══ Exercise material

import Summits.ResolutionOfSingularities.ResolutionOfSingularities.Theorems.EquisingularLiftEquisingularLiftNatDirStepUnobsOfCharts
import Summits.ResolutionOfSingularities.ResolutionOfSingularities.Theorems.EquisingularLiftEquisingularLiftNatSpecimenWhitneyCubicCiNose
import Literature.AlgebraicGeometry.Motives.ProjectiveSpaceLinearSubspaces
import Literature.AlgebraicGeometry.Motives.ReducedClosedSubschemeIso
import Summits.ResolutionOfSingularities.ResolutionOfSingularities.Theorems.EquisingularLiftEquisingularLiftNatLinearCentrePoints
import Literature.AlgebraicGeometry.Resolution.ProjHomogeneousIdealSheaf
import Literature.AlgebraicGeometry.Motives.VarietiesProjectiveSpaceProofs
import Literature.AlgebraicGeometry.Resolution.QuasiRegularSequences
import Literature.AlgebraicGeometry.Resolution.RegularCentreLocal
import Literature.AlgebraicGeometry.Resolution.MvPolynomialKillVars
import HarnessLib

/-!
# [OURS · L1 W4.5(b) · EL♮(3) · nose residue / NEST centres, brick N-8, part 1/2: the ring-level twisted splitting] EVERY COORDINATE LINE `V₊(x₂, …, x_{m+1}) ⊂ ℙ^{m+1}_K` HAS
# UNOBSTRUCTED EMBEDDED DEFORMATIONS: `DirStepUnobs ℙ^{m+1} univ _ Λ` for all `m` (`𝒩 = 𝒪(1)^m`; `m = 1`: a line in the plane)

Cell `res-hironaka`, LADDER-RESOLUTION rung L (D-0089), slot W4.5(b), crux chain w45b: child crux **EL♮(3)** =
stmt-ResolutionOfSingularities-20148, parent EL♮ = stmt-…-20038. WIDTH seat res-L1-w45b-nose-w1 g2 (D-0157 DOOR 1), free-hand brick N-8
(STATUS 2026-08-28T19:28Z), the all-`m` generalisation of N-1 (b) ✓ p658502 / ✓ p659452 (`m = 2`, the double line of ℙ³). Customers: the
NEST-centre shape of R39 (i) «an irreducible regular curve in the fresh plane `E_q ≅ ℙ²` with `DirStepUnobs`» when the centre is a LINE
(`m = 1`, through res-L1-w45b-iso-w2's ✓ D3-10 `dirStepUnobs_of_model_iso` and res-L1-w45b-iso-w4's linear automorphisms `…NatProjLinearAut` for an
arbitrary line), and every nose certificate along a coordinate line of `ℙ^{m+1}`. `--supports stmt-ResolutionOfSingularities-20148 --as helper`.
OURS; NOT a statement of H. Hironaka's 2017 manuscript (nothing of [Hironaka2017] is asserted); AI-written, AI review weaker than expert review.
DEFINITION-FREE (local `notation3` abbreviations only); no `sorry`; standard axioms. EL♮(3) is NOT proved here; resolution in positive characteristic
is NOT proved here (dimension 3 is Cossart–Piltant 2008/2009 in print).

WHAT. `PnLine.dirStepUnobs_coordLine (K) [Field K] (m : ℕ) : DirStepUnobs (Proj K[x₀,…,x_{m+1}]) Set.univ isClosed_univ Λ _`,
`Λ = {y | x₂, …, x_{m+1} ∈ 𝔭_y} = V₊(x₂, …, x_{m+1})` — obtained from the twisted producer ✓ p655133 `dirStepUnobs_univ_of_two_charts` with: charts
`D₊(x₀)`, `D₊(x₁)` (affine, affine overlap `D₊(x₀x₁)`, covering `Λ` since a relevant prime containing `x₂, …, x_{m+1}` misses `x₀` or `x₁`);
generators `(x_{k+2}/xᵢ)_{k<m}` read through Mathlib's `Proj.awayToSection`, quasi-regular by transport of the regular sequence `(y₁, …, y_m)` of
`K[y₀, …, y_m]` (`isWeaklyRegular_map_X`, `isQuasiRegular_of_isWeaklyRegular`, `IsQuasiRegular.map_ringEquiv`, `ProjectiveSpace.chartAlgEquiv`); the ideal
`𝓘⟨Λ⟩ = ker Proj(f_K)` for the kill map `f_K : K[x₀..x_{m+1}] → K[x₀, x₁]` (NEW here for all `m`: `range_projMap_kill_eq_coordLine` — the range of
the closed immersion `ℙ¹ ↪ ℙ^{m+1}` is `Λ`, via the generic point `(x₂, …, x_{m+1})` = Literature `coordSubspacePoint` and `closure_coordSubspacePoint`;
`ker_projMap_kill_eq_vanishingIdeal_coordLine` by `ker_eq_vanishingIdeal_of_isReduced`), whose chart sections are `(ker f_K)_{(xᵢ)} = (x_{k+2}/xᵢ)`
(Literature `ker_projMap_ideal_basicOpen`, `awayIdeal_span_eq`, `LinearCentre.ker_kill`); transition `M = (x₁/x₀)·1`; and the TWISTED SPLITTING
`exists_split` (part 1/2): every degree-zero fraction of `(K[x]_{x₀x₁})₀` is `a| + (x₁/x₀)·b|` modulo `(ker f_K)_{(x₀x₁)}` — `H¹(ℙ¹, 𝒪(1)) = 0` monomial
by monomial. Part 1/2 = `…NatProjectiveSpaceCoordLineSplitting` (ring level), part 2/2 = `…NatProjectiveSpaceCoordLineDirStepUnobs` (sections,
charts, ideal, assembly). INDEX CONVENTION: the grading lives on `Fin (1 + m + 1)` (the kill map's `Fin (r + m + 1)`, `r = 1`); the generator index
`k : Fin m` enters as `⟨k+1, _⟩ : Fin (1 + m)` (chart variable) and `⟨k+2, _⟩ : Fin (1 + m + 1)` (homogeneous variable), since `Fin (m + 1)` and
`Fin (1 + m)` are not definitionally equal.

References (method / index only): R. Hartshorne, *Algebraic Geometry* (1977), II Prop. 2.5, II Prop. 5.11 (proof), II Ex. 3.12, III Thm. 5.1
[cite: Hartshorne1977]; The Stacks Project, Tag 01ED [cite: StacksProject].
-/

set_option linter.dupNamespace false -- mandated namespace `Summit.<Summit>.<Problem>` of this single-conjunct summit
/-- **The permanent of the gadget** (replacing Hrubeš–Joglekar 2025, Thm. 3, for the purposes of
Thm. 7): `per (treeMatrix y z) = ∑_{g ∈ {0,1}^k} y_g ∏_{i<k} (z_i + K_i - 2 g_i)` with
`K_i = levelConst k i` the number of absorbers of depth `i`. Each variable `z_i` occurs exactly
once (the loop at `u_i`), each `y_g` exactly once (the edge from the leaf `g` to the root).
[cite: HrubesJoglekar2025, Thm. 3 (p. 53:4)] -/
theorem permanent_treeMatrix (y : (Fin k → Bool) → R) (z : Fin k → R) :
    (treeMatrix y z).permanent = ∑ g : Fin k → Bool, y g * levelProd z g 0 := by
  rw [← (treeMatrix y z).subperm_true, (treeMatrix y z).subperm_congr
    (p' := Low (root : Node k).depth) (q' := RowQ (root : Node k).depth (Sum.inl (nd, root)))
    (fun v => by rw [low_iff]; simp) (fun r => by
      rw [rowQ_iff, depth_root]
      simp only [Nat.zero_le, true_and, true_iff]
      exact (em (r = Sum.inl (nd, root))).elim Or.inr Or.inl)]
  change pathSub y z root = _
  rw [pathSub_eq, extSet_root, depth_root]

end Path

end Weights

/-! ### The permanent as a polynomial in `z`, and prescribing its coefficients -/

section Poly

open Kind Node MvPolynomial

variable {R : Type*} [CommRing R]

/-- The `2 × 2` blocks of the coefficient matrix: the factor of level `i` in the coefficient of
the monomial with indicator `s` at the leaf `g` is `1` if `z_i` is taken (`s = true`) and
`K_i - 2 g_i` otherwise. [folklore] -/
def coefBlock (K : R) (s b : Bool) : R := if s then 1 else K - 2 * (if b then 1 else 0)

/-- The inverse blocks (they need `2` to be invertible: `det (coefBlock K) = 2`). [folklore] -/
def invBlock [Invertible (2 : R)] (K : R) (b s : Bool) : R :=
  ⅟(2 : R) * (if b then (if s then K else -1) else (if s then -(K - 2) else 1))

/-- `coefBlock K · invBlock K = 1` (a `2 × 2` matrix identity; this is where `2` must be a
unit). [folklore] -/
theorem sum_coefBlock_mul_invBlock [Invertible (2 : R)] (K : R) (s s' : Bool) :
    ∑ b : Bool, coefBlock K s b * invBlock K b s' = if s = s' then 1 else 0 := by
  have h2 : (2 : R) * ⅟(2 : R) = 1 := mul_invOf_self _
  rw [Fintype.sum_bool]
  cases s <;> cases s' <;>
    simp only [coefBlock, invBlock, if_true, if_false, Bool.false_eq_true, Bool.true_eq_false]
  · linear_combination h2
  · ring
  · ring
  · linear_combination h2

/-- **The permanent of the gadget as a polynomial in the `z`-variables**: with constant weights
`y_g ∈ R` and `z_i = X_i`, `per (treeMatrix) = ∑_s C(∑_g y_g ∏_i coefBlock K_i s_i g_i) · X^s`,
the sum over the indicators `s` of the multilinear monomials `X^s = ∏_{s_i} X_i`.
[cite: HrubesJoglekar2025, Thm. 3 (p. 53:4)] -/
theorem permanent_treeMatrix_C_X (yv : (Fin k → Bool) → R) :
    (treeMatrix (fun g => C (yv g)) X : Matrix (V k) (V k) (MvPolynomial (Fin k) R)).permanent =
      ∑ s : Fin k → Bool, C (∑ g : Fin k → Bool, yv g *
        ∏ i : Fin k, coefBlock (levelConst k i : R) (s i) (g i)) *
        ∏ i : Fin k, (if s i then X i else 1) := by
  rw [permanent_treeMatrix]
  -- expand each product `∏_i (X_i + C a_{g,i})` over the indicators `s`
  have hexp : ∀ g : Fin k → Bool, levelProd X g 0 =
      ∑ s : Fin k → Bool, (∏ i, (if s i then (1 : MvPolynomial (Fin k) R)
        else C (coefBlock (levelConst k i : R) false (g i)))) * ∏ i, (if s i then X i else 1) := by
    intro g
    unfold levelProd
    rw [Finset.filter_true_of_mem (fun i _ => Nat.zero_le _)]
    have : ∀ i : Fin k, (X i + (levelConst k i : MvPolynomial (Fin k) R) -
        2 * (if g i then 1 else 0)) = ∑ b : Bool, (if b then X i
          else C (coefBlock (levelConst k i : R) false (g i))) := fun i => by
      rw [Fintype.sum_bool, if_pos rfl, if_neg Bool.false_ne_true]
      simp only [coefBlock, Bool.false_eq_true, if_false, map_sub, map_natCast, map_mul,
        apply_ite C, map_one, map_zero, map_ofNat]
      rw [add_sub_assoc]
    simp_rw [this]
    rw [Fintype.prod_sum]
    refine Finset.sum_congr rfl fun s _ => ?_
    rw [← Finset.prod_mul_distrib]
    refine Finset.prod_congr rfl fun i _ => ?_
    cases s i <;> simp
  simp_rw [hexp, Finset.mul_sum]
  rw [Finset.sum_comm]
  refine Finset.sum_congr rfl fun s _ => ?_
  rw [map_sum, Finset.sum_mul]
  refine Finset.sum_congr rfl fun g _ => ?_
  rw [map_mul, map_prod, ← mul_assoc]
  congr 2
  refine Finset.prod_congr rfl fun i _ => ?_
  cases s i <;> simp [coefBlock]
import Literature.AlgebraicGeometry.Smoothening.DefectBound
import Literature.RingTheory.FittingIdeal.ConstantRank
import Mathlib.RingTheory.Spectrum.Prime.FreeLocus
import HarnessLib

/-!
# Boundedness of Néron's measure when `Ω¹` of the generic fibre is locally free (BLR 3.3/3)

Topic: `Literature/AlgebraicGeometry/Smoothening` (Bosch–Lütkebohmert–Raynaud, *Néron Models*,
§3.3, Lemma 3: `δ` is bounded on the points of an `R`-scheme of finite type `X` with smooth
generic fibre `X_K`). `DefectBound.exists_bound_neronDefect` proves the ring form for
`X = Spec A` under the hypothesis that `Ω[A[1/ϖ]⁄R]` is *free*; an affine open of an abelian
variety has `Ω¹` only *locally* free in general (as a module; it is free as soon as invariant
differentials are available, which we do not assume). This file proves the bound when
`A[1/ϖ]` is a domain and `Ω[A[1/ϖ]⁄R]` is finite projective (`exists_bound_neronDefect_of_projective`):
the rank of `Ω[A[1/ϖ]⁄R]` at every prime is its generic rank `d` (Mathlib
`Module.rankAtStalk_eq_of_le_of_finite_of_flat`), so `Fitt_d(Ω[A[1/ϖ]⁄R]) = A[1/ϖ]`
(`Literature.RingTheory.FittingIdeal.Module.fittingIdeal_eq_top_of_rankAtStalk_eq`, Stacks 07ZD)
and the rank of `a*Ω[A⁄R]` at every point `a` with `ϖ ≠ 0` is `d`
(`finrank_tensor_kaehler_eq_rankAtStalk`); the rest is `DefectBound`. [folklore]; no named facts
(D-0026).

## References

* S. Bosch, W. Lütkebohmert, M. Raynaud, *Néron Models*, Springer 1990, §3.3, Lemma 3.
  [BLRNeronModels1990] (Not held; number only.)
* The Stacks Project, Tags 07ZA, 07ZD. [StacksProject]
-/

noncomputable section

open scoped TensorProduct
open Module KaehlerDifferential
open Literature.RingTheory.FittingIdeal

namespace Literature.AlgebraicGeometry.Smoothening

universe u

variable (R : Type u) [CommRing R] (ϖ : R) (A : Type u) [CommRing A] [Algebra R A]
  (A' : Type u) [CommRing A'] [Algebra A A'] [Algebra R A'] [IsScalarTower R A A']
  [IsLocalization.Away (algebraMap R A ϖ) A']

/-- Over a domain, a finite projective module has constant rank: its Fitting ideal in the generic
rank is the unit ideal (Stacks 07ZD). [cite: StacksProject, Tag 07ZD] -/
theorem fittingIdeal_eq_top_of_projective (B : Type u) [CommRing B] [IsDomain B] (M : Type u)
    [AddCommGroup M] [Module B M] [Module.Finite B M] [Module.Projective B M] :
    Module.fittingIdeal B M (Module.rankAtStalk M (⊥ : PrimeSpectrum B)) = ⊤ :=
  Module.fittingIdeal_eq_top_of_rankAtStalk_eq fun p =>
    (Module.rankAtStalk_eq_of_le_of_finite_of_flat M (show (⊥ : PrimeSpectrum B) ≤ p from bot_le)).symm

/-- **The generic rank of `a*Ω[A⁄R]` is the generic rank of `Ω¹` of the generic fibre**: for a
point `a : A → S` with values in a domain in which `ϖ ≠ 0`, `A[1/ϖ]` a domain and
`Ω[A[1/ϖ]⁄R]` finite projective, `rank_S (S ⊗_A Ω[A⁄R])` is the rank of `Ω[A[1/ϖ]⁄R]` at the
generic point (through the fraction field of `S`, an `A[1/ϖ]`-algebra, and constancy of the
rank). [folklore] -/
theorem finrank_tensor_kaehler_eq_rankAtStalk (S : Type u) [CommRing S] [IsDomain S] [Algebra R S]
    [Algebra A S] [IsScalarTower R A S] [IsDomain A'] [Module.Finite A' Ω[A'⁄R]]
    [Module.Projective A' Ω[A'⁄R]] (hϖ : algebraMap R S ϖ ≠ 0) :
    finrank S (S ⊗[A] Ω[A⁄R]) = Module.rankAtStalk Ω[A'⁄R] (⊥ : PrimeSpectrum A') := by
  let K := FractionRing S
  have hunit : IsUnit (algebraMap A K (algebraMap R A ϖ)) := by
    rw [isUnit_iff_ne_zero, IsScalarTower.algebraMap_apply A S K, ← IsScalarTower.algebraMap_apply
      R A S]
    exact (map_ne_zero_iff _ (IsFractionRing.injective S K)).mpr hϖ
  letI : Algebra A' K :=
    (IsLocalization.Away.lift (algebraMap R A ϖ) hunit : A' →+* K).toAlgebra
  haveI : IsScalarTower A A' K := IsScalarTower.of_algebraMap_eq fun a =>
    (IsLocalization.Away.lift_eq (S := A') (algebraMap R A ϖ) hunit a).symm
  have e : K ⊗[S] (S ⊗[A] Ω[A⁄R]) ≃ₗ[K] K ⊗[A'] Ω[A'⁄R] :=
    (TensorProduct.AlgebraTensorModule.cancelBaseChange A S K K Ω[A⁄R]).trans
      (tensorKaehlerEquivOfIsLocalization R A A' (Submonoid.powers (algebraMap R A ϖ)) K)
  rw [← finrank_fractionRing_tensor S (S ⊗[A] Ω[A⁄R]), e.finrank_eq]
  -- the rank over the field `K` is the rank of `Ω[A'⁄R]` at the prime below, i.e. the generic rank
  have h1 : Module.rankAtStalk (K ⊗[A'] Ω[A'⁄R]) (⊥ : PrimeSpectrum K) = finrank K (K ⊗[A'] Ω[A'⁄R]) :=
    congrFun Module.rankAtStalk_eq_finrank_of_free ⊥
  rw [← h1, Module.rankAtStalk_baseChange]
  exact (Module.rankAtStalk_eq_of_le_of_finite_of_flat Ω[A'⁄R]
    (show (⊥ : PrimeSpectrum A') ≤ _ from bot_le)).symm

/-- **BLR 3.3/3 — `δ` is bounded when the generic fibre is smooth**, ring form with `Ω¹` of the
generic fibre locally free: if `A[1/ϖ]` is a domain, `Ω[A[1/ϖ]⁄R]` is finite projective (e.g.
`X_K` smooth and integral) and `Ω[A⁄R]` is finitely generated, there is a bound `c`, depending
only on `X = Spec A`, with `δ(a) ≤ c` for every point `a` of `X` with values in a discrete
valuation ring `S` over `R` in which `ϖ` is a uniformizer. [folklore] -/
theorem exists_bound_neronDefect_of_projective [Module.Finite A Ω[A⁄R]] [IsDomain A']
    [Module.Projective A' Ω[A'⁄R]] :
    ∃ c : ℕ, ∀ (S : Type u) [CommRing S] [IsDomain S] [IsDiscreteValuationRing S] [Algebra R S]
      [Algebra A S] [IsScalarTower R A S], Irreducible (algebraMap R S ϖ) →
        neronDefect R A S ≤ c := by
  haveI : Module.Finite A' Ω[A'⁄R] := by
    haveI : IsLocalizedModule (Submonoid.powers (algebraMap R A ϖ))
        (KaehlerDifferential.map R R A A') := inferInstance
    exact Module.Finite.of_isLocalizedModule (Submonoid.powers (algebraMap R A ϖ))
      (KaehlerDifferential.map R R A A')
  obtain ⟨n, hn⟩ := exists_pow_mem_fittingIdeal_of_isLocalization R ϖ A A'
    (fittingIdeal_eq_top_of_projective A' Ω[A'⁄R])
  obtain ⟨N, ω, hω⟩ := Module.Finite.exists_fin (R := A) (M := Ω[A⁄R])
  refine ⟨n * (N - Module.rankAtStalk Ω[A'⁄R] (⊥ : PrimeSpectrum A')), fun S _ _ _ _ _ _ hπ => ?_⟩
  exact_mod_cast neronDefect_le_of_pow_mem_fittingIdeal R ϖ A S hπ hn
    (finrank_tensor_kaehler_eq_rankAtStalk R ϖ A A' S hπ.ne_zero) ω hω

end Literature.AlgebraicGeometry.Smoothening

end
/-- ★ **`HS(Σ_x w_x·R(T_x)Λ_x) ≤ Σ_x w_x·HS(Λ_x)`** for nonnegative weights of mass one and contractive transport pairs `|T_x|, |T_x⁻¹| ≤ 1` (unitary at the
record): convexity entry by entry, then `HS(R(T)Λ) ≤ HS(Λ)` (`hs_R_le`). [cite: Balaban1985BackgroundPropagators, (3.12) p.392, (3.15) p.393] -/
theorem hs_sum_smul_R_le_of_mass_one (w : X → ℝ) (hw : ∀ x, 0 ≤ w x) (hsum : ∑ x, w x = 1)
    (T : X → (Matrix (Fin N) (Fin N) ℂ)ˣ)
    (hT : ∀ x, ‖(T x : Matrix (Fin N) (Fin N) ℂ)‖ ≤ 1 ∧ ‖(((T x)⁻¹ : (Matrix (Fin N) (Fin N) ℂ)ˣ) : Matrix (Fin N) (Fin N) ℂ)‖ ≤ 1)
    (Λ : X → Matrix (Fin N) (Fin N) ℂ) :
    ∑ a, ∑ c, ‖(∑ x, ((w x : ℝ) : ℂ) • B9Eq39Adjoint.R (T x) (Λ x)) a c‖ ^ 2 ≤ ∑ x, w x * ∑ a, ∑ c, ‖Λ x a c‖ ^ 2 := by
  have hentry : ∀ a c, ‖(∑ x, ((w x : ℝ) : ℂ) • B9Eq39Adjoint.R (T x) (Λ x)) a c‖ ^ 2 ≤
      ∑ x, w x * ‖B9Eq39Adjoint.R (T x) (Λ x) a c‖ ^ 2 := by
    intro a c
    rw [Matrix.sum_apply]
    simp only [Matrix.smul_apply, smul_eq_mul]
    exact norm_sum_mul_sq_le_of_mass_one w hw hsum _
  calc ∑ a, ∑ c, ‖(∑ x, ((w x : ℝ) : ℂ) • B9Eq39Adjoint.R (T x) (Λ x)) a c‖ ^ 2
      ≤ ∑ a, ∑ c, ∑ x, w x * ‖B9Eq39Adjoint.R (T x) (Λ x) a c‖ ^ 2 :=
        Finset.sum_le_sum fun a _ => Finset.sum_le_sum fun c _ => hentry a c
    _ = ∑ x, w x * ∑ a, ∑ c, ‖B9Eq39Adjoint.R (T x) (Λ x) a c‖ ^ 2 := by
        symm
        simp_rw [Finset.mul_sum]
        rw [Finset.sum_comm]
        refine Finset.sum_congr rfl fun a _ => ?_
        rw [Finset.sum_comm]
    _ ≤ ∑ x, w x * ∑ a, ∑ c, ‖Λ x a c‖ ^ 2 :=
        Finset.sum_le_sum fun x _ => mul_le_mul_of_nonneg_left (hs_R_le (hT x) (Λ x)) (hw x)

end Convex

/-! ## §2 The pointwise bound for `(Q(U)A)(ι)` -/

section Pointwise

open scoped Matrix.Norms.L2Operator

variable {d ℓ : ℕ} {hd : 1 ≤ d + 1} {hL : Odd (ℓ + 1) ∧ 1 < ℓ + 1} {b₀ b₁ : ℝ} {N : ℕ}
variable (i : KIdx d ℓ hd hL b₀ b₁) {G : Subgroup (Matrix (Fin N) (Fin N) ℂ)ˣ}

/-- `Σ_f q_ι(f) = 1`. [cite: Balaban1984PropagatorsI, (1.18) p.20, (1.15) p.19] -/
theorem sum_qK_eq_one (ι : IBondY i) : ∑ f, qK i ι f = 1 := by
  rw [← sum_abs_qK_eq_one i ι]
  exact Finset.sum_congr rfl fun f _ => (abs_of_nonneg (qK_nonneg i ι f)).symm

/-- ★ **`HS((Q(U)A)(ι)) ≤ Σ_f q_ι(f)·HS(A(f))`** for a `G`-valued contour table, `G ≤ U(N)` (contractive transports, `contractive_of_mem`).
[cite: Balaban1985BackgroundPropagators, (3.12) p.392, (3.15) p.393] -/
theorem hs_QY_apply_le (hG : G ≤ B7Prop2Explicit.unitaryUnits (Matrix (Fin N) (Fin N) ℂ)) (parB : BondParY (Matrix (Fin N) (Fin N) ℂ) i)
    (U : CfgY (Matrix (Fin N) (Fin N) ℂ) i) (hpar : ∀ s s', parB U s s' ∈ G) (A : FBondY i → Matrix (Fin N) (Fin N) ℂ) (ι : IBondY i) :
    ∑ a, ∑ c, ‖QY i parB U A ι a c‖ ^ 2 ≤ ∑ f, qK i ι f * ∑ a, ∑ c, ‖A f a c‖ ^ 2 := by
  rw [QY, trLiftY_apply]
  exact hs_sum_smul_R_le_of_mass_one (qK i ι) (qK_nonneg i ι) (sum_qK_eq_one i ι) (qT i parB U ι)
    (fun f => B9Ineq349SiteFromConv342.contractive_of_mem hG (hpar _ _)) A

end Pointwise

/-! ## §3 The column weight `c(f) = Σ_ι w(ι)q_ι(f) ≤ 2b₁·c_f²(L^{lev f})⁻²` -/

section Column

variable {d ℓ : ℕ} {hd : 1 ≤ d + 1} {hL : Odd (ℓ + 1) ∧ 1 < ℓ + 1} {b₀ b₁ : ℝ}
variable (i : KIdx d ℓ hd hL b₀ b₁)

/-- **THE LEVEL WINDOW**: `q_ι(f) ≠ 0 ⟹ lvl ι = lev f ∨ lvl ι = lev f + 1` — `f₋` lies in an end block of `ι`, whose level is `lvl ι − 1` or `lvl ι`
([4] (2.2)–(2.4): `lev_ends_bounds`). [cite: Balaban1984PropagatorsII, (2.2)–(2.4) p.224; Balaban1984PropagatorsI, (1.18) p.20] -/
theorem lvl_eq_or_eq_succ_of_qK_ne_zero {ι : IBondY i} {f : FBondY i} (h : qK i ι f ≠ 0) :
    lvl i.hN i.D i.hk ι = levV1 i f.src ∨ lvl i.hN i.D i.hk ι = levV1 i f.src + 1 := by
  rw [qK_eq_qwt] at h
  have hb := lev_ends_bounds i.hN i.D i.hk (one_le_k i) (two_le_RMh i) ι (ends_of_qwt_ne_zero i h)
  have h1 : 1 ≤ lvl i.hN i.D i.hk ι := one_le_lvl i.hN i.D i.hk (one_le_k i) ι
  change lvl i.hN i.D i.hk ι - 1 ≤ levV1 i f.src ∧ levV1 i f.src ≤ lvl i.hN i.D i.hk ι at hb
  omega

════

Activity | In the listing above, transcribe exactly everything from the line containing "section Poly" down to the line containing "have : ∀ i : Fin", including both and nothing more.

Exercise answer |
section Poly

open Kind Node MvPolynomial

variable {R : Type*} [CommRing R]

/-- The `2 × 2` blocks of the coefficient matrix: the factor of level `i` in the coefficient of
the monomial with indicator `s` at the leaf `g` is `1` if `z_i` is taken (`s = true`) and
`K_i - 2 g_i` otherwise. [folklore] -/
def coefBlock (K : R) (s b : Bool) : R := if s then 1 else K - 2 * (if b then 1 else 0)

/-- The inverse blocks (they need `2` to be invertible: `det (coefBlock K) = 2`). [folklore] -/
def invBlock [Invertible (2 : R)] (K : R) (b s : Bool) : R :=
  ⅟(2 : R) * (if b then (if s then K else -1) else (if s then -(K - 2) else 1))

/-- `coefBlock K · invBlock K = 1` (a `2 × 2` matrix identity; this is where `2` must be a
unit). [folklore] -/
theorem sum_coefBlock_mul_invBlock [Invertible (2 : R)] (K : R) (s s' : Bool) :
    ∑ b : Bool, coefBlock K s b * invBlock K b s' = if s = s' then 1 else 0 := by
  have h2 : (2 : R) * ⅟(2 : R) = 1 := mul_invOf_self _
  rw [Fintype.sum_bool]
  cases s <;> cases s' <;>
    simp only [coefBlock, invBlock, if_true, if_false, Bool.false_eq_true, Bool.true_eq_false]
  · linear_combination h2
  · ring
  · ring
  · linear_combination h2

/-- **The permanent of the gadget as a polynomial in the `z`-variables**: with constant weights
`y_g ∈ R` and `z_i = X_i`, `per (treeMatrix) = ∑_s C(∑_g y_g ∏_i coefBlock K_i s_i g_i) · X^s`,
the sum over the indicators `s` of the multilinear monomials `X^s = ∏_{s_i} X_i`.
[cite: HrubesJoglekar2025, Thm. 3 (p. 53:4)] -/
theorem permanent_treeMatrix_C_X (yv : (Fin k → Bool) → R) :
    (treeMatrix (fun g => C (yv g)) X : Matrix (V k) (V k) (MvPolynomial (Fin k) R)).permanent =
      ∑ s : Fin k → Bool, C (∑ g : Fin k → Bool, yv g *
        ∏ i : Fin k, coefBlock (levelConst k i : R) (s i) (g i)) *
        ∏ i : Fin k, (if s i then X i else 1) := by
  rw [permanent_treeMatrix]
  -- expand each product `∏_i (X_i + C a_{g,i})` over the indicators `s`
  have hexp : ∀ g : Fin k → Bool, levelProd X g 0 =
      ∑ s : Fin k → Bool, (∏ i, (if s i then (1 : MvPolynomial (Fin k) R)
        else C (coefBlock (levelConst k i : R) false (g i)))) * ∏ i, (if s i then X i else 1) := by
    intro g
    unfold levelProd
    rw [Finset.filter_true_of_mem (fun i _ => Nat.zero_le _)]
    have : ∀ i : Fin k, (X i + (levelConst k i : MvPolynomial (Fin k) R) -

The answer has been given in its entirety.